Task to carry out:
Start at the first line of the material below and retype each line through the one containing "the opening move", exactly.

=== Begin Enclosure ===

import Summits.ValiantsHypothesis.ValiantsHypothesis.Theorems.GrenetZeonDualUnipotentThreeHalvesLongMassNilSpaceTopImage

/-!
# `GrenetZeon.DualUnipotentThreeHalves` (stmt-ValiantsHypothesis-24318), line `slow_core`, stub (c) `SlowCore.LongMassSlowLawInv`:
# MAX-RANK TRANSPORT (Flanders' lemma) for every linear matrix space — and for the (c)-enemy

The companion files ✓ `NilSpaceTopImage` / ✓ `NilSpaceCoorbit` (this hand) gave the transport laws of de Seguins Pazzis attached to an element
of MAXIMAL INDEX.  The classical law attached to an element of MAXIMAL RANK is Flanders' lemma (H. Flanders 1962; R. Meshulam 1985, Lemma 1;
the opening move of the theory of spaces of bounded rank): if `A` has maximal rank in a linear space `V ≤ M_b(ℂ)`, then EVERY `B ∈ V` maps
`ker A` into `range A`.  Proof (perturbation): if `B u ∉ range A` for some `u ∈ ker A`, pick `v₁,…,v_r` with `A v_i` a basis of `range A`, a
left inverse `P` of the `b × (r+1)` matrix `[A v₁ | … | A v_r | B u]`, and `J = [v₁ | … | v_r | u]`; then `det (P (A + tB) J) = t·g(t)` with
`g(0) = 1`, so for some `t ≠ 0` the `(r+1) × (r+1)` matrix `P (A + tB) J` is invertible and `rank (A + tB) ≥ r + 1 > rank A` — contradiction.

* ★★ `exists_mulVec_eq_of_maxRank` — FLANDERS' LEMMA: `A ∈ V` of maximal rank, `B ∈ V`, `A u = 0` ⇒ `B u = A z` for some `z`.
* ★ `ker_to_range_of_maxRank` — the same as `V·(ker A) ⊆ range A` in submodule form.
* For the (c)-enemy (a nilpotent space, where a generic element has maximal rank AND maximal index): `exists_mulVec_eq_of_maxRank_of_nil` records
  the two transports side by side — `B·ker A ⊆ range A` (rank) and `B·ker A ⊆ ker A^{H−1}` (index, ✓ `NilSpaceTopImage.top_mulVec_eq_zero_of_mulVec_eq_zero`).

HONEST FRAMING.  Support lemma (`--supports stmt-ValiantsHypothesis-24318`), a classical structural law; NOT progress on (c) (RESEARCH — OPEN); closes
no stub; S3, 24318, 8062, `VP ≠ VNP` NOT proved.  Def-free, no named facts, no sorry.
[cite: Flanders1962, Lemma 1] [cite: Meshulam1985, Lemma 1]
-/

set_option linter.dupNamespace false
set_option autoImplicit false

noncomputable section

namespace Summit.ValiantsHypothesis.ValiantsHypothesis.Theorems.GrenetZeon.NilSpaceMaxRank

open Matrix Polynomial
open scoped BigOperators
open Summit.ValiantsHypothesis.ValiantsHypothesis.Theorems.GrenetZeon.NilSpaceSandwich (evalRingHom_mapMatrix_line)

variable {b : ℕ}

/-! ## §1 Small matrix facts -/

/-- Column `k` of a product: `(M N)_{·k} = M (N_{·k})`. -/
theorem mul_apply_eq_mulVec_col {l m n : Type*} [Fintype m] (M : Matrix l m ℂ) (N : Matrix m n ℂ) (i : l) (k : n) :
    (M * N) i k = (M *ᵥ fun j => N j k) i := by
  simp [Matrix.mul_apply, Matrix.mulVec, dotProduct]

/-- A matrix built from columns, applied to a vector, is the corresponding combination of the columns. -/
theorem of_cols_mulVec {m : Type*} {r : ℕ} (cols : Fin r → m → ℂ) (c : Fin r → ℂ) :
    (Matrix.of fun i k => cols k i) *ᵥ c = ∑ k, c k • cols k := by
  funext i
  simp only [Matrix.mulVec, dotProduct, Matrix.of_apply, Finset.sum_apply, Pi.smul_apply, smul_eq_mul]
  exact Finset.sum_congr rfl fun k _ => mul_comm _ _

/-- A square polynomial-free perturbation argument: if `N₀ = 1` then `t ↦ det (N₀ + t N₁)` is non-zero at some `t ≠ 0`. -/
theorem exists_ne_zero_det_ne_zero {r : ℕ} (N₀ N₁ : Matrix (Fin r) (Fin r) ℂ) (h0 : N₀ = 1) :
    ∃ t : ℂ, t ≠ 0 ∧ (N₀ + t • N₁).det ≠ 0 := by
  set g : ℂ[X] := (N₀.map Polynomial.C + (Polynomial.X : ℂ[X]) • N₁.map Polynomial.C).det with hg
  have hev : ∀ t : ℂ, g.eval t = (N₀ + t • N₁).det := by
    intro t
    rw [hg, ← Polynomial.coe_evalRingHom, RingHom.map_det, evalRingHom_mapMatrix_line]
  have hg0 : g.eval 0 = 1 := by rw [hev, zero_smul, add_zero, h0, Matrix.det_one]
  have hXg : (Polynomial.X : ℂ[X]) * g ≠ 0 := by
    refine mul_ne_zero Polynomial.X_ne_zero fun h => ?_
    rw [h, Polynomial.eval_zero] at hg0
    exact zero_ne_one hg0
  by_contra hcon
  push Not at hcon
  apply hXg
  apply Polynomial.eq_zero_of_infinite_isRoot
  refine Set.infinite_univ.mono fun t _ => ?_
  rw [Set.mem_setOf_eq, Polynomial.IsRoot.def, Polynomial.eval_mul, Polynomial.eval_X, hev]
  by_cases ht : t = 0
  · rw [ht, zero_mul]
  · rw [hcon t ht, mul_zero]

/-! ## §2 Flanders' lemma -/

/-- ★★ **FLANDERS' LEMMA (max-rank transport).**  In a linear space `V ≤ M_b(ℂ)`, if `A ∈ V` has maximal rank then every `B ∈ V` maps
`ker A` into `range A`: `A u = 0 ⇒ B u = A z` for some `z`. [cite: Flanders1962, Lemma 1] [cite: Meshulam1985, Lemma 1] -/
theorem exists_mulVec_eq_of_maxRank (V : Submodule ℂ (Matrix (Fin b) (Fin b) ℂ)) {A : Matrix (Fin b) (Fin b) ℂ} (hA : A ∈ V)
    (hmax : ∀ B ∈ V, B.rank ≤ A.rank) {B : Matrix (Fin b) (Fin b) ℂ} (hB : B ∈ V) {u : Fin b → ℂ} (hu : A *ᵥ u = 0) :
    ∃ z : Fin b → ℂ, B *ᵥ u = A *ᵥ z := by
  classical
  set R : Submodule ℂ (Fin b → ℂ) := LinearMap.range (Matrix.mulVecLin A) with hR
  by_contra hcon
  push Not at hcon
  have hBu : B *ᵥ u ∉ R := by
    rintro ⟨z, hz⟩
    exact hcon z (by rw [← hz, Matrix.mulVecLin_apply])
  set r : ℕ := Module.finrank ℂ R with hr
  have hrank : A.rank = r := rfl
  let bR := Module.finBasis ℂ R
  -- preimages of the basis vectors of `range A`
  have hv0 : ∀ i : Fin r, ∃ y : Fin b → ℂ, A *ᵥ y = (bR i : Fin b → ℂ) := fun i => by
    obtain ⟨y, hy⟩ := (bR i).2
    exact ⟨y, by rw [← hy, Matrix.mulVecLin_apply]⟩
  choose v hv using hv0
  -- the test columns `J = [v | u]` and the independent columns `Wm = [A v | B u]`
  set cols : Fin (r + 1) → Fin b → ℂ := Fin.snoc (α := fun _ => Fin b → ℂ) v u with hcols
  set wcols : Fin (r + 1) → Fin b → ℂ := Fin.snoc (α := fun _ => Fin b → ℂ) (fun i : Fin r => (bR i : Fin b → ℂ)) (B *ᵥ u) with hwcols
  set J : Matrix (Fin b) (Fin (r + 1)) ℂ := Matrix.of fun i k => cols k i with hJ
  set Wm : Matrix (Fin b) (Fin (r + 1)) ℂ := Matrix.of fun i k => wcols k i with hWm
  -- columns of `A * J` and the last column of `B * J`
  have hAJ : ∀ k i, (A * J) i k = (Fin.snoc (α := fun _ => Fin b → ℂ) (fun i : Fin r => (bR i : Fin b → ℂ)) (0 : Fin b → ℂ) k) i := by
    intro k i
    rw [mul_apply_eq_mulVec_col]
    have e : (fun j => J j k) = cols k := by funext j; rw [hJ, Matrix.of_apply]
    rw [e, hcols]
    refine Fin.lastCases ?_ (fun j => ?_) k
    · rw [Fin.snoc_last, Fin.snoc_last, hu]
    · rw [Fin.snoc_castSucc, Fin.snoc_castSucc, hv j]
  have hBJ : ∀ i, (B * J) i (Fin.last r) = (B *ᵥ u) i := by
    intro i
    rw [mul_apply_eq_mulVec_col]
    have e : (fun j => J j (Fin.last r)) = u := by funext j; rw [hJ, Matrix.of_apply, hcols, Fin.snoc_last]
    rw [e]
  -- `Wm` has independent columns
  have hker : LinearMap.ker (Matrix.mulVecLin Wm) = ⊥ := by
    rw [LinearMap.ker_eq_bot']
    intro c hc
    rw [Matrix.mulVecLin_apply, hWm, of_cols_mulVec, Fin.sum_univ_castSucc] at hc
    simp only [hwcols, Fin.snoc_castSucc, Fin.snoc_last] at hc
    have hlast : c (Fin.last r) = 0 := by
      by_contra hne
      apply hBu
      have e : B *ᵥ u = -((c (Fin.last r))⁻¹ • ∑ i : Fin r, c (Fin.castSucc i) • (bR i : Fin b → ℂ)) := by
        have e1 : c (Fin.last r) • B *ᵥ u = -(∑ i : Fin r, c (Fin.castSucc i) • (bR i : Fin b → ℂ)) :=
          eq_neg_of_add_eq_zero_right hc
        rw [← smul_neg, ← e1, smul_smul, inv_mul_cancel₀ hne, one_smul]
      rw [e]
      exact R.neg_mem (R.smul_mem _ (Submodule.sum_mem _ fun i _ => R.smul_mem _ (bR i).2))
    rw [hlast, zero_smul, add_zero] at hc
    have hc' : ∑ i : Fin r, c (Fin.castSucc i) • bR i = 0 := by
      apply Subtype.ext
      rw [Submodule.coe_sum, Submodule.coe_zero]
      simpa only [Submodule.coe_smul] using hc
    have hcs : ∀ i, c (Fin.castSucc i) = 0 := Fintype.linearIndependent_iff.mp bR.linearIndependent _ hc'
    funext k
    refine Fin.lastCases ?_ (fun i => ?_) k
    · exact hlast
    · exact hcs i
  -- a left inverse `P` of `Wm`
  obtain ⟨g, hg⟩ := LinearMap.exists_leftInverse_of_injective (Matrix.mulVecLin Wm) hker
  set P : Matrix (Fin (r + 1)) (Fin b) ℂ := LinearMap.toMatrix' g with hP
  have hPW : P * Wm = 1 := by
    have e : LinearMap.toMatrix' (g.comp (Matrix.mulVecLin Wm)) = LinearMap.toMatrix' (LinearMap.id : (Fin (r + 1) → ℂ) →ₗ[ℂ] _) := by
      rw [hg]
    rw [LinearMap.toMatrix'_comp, LinearMap.toMatrix'_id, ← Matrix.toLin'_apply', LinearMap.toMatrix'_toLin'] at e
    rw [hP]
    exact e
  have hPw : ∀ k i, (P *ᵥ wcols k) i = (1 : Matrix (Fin (r + 1)) (Fin (r + 1)) ℂ) i k := by
    intro k i
    have e : (fun j => Wm j k) = wcols k := by funext j; rw [hWm, Matrix.of_apply]
    rw [← hPW, mul_apply_eq_mulVec_col, e]
  -- the `(r+1) × (r+1)` test matrices
  set G₀ : Matrix (Fin (r + 1)) (Fin (r + 1)) ℂ := P * (A * J) with hG₀
  set G₁ : Matrix (Fin (r + 1)) (Fin (r + 1)) ℂ := P * (B * J) with hG₁
  have hG₀c : ∀ i (j : Fin r), G₀ i (Fin.castSucc j) = (1 : Matrix (Fin (r + 1)) (Fin (r + 1)) ℂ) i (Fin.castSucc j) := by
    intro i j
    rw [hG₀, mul_apply_eq_mulVec_col]
    have e : (fun j' => (A * J) j' (Fin.castSucc j)) = wcols (Fin.castSucc j) := by
      funext j'
      rw [hAJ, hwcols, Fin.snoc_castSucc, Fin.snoc_castSucc]
    rw [e, hPw]
  have hG₀l : ∀ i, G₀ i (Fin.last r) = 0 := by
    intro i
    rw [hG₀, mul_apply_eq_mulVec_col]
    have e : (fun j' => (A * J) j' (Fin.last r)) = 0 := by
      funext j'
      simp only [hAJ, Fin.snoc_last, Pi.zero_apply]
    rw [e, Matrix.mulVec_zero, Pi.zero_apply]
  have hG₁l : ∀ i, G₁ i (Fin.last r) = (1 : Matrix (Fin (r + 1)) (Fin (r + 1)) ℂ) i (Fin.last r) := by
    intro i
    rw [hG₁, mul_apply_eq_mulVec_col]
    have e : (fun j' => (B * J) j' (Fin.last r)) = wcols (Fin.last r) := by
      funext j'
      rw [hBJ, hwcols, Fin.snoc_last]
    rw [e, hPw]
  set N₀ : Matrix (Fin (r + 1)) (Fin (r + 1)) ℂ :=
    G₀.updateCol (Fin.last r) (fun i => (1 : Matrix (Fin (r + 1)) (Fin (r + 1)) ℂ) i (Fin.last r)) with hN₀
  set N₁ : Matrix (Fin (r + 1)) (Fin (r + 1)) ℂ := G₁.updateCol (Fin.last r) 0 with hN₁
  have hN₀1 : N₀ = 1 := by
    ext i k
    rw [hN₀, Matrix.updateCol_apply]
    split_ifs with hk
    · rw [hk]
    · obtain ⟨j, rfl⟩ := Fin.exists_castSucc_eq.mpr hk
      exact hG₀c i j
  obtain ⟨t, ht0, hdet⟩ := exists_ne_zero_det_ne_zero N₀ N₁ hN₀1
  -- `P (A + tB) J = G₀ + t G₁` and its determinant is `t · det (N₀ + t N₁)`
  have hM : P * ((A + t • B) * J) = G₀ + t • G₁ := by
    rw [Matrix.add_mul, Matrix.smul_mul, Matrix.mul_add, Matrix.mul_smul, hG₀, hG₁]
  have hupd : G₀ + t • G₁ =
      (N₀ + t • N₁).updateCol (Fin.last r) (t • fun i => (1 : Matrix (Fin (r + 1)) (Fin (r + 1)) ℂ) i (Fin.last r)) := by
    ext i k
    rw [Matrix.updateCol_apply]
    split_ifs with hk
    · rw [hk, Matrix.add_apply, Matrix.smul_apply, hG₀l, hG₁l, zero_add, Pi.smul_apply]
    · rw [Matrix.add_apply, Matrix.smul_apply, Matrix.add_apply, Matrix.smul_apply, hN₀, hN₁,
        Matrix.updateCol_ne hk, Matrix.updateCol_ne hk]
  have hself : (N₀ + t • N₁).updateCol (Fin.last r) (fun i => (1 : Matrix (Fin (r + 1)) (Fin (r + 1)) ℂ) i (Fin.last r)) =
      N₀ + t • N₁ := by
    have e : (fun i => (1 : Matrix (Fin (r + 1)) (Fin (r + 1)) ℂ) i (Fin.last r)) = fun i => (N₀ + t • N₁) i (Fin.last r) := by
      funext i
      rw [Matrix.add_apply, Matrix.smul_apply, hN₀, hN₁, Matrix.updateCol_self, Matrix.updateCol_self, Pi.zero_apply,
        smul_zero, add_zero]
    rw [e, Matrix.updateCol_eq_self]
  have hdetM : (P * ((A + t • B) * J)).det ≠ 0 := by
    rw [hM, hupd, Matrix.det_updateCol_smul, hself]
    exact mul_ne_zero ht0 hdet
  -- rank bookkeeping
  have hunit : IsUnit (P * ((A + t • B) * J)) :=
    (Matrix.isUnit_iff_isUnit_det _).mpr (isUnit_iff_ne_zero.mpr hdetM)
  have h1 : (P * ((A + t • B) * J)).rank = r + 1 := by
    rw [Matrix.rank_of_isUnit _ hunit, Fintype.card_fin]
  have h2 : (P * ((A + t • B) * J)).rank ≤ (A + t • B).rank :=
    (Matrix.rank_mul_le_right _ _).trans (Matrix.rank_mul_le_left _ _)
  have h3 : (A + t • B).rank ≤ A.rank := hmax _ (V.add_mem hA (V.smul_mem t hB))
  rw [h1] at h2
  rw [hrank] at h3
  omega

/-- ★ **Flanders' lemma, submodule form**: `V·(ker A) ⊆ range A` for `A ∈ V` of maximal rank. [cite: Flanders1962, Lemma 1] -/
theorem mulVec_mem_range_of_maxRank (V : Submodule ℂ (Matrix (Fin b) (Fin b) ℂ)) {A : Matrix (Fin b) (Fin b) ℂ} (hA : A ∈ V)
    (hmax : ∀ B ∈ V, B.rank ≤ A.rank) {B : Matrix (Fin b) (Fin b) ℂ} (hB : B ∈ V) {u : Fin b → ℂ}
    (hu : u ∈ LinearMap.ker (Matrix.mulVecLin A)) : B *ᵥ u ∈ LinearMap.range (Matrix.mulVecLin A) := by
  rw [LinearMap.mem_ker, Matrix.mulVecLin_apply] at hu
  obtain ⟨z, hz⟩ := exists_mulVec_eq_of_maxRank V hA hmax hB hu
  exact ⟨z, by rw [Matrix.mulVecLin_apply, hz]⟩

/-- ★ **Two transports at a generic element of a nilpotent space.**  In a nilpotent space `V` of uniform index `≤ H` (`1 ≤ H`), if `A ∈ V`
has maximal rank, every `B ∈ V` maps `ker A` into `range A ∩ ker A^{H−1}` (Flanders + ✓ `NilSpaceTopImage.top_mulVec_eq_zero_of_mulVec_eq_zero`).
[cite: Flanders1962, Lemma 1] -/
theorem exists_mulVec_eq_of_maxRank_of_nil (V : Submodule ℂ (Matrix (Fin b) (Fin b) ℂ)) {H : ℕ} (hV : ∀ X ∈ V, X ^ H = 0) (hH : 1 ≤ H)
    {A : Matrix (Fin b) (Fin b) ℂ} (hA : A ∈ V) (hmax : ∀ B ∈ V, B.rank ≤ A.rank) {B : Matrix (Fin b) (Fin b) ℂ} (hB : B ∈ V)
    {u : Fin b → ℂ} (hu : A *ᵥ u = 0) :
    (∃ z : Fin b → ℂ, B *ᵥ u = A *ᵥ z) ∧ A ^ (H - 1) *ᵥ (B *ᵥ u) = 0 :=
  ⟨exists_mulVec_eq_of_maxRank V hA hmax hB hu,
    Summit.ValiantsHypothesis.ValiantsHypothesis.Theorems.GrenetZeon.NilSpaceTopImage.top_mulVec_eq_zero_of_mulVec_eq_zero
      V hV hH hA hB hu⟩

end Summit.ValiantsHypothesis.ValiantsHypothesis.Theorems.GrenetZeon.NilSpaceMaxRank

end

=== End Enclosure ===

Task result:
import Summits.ValiantsHypothesis.ValiantsHypothesis.Theorems.GrenetZeonDualUnipotentThreeHalvesLongMassNilSpaceTopImage

/-!
# `GrenetZeon.DualUnipotentThreeHalves` (stmt-ValiantsHypothesis-24318), line `slow_core`, stub (c) `SlowCore.LongMassSlowLawInv`:
# MAX-RANK TRANSPORT (Flanders' lemma) for every linear matrix space — and for the (c)-enemy

The companion files ✓ `NilSpaceTopImage` / ✓ `NilSpaceCoorbit` (this hand) gave the transport laws of de Seguins Pazzis attached to an element
of MAXIMAL INDEX.  The classical law attached to an element of MAXIMAL RANK is Flanders' lemma (H. Flanders 1962; R. Meshulam 1985, Lemma 1;
the opening move of the theory of spaces of bounded rank): if `A` has maximal rank in a linear space `V ≤ M_b(ℂ)`, then EVERY `B ∈ V` maps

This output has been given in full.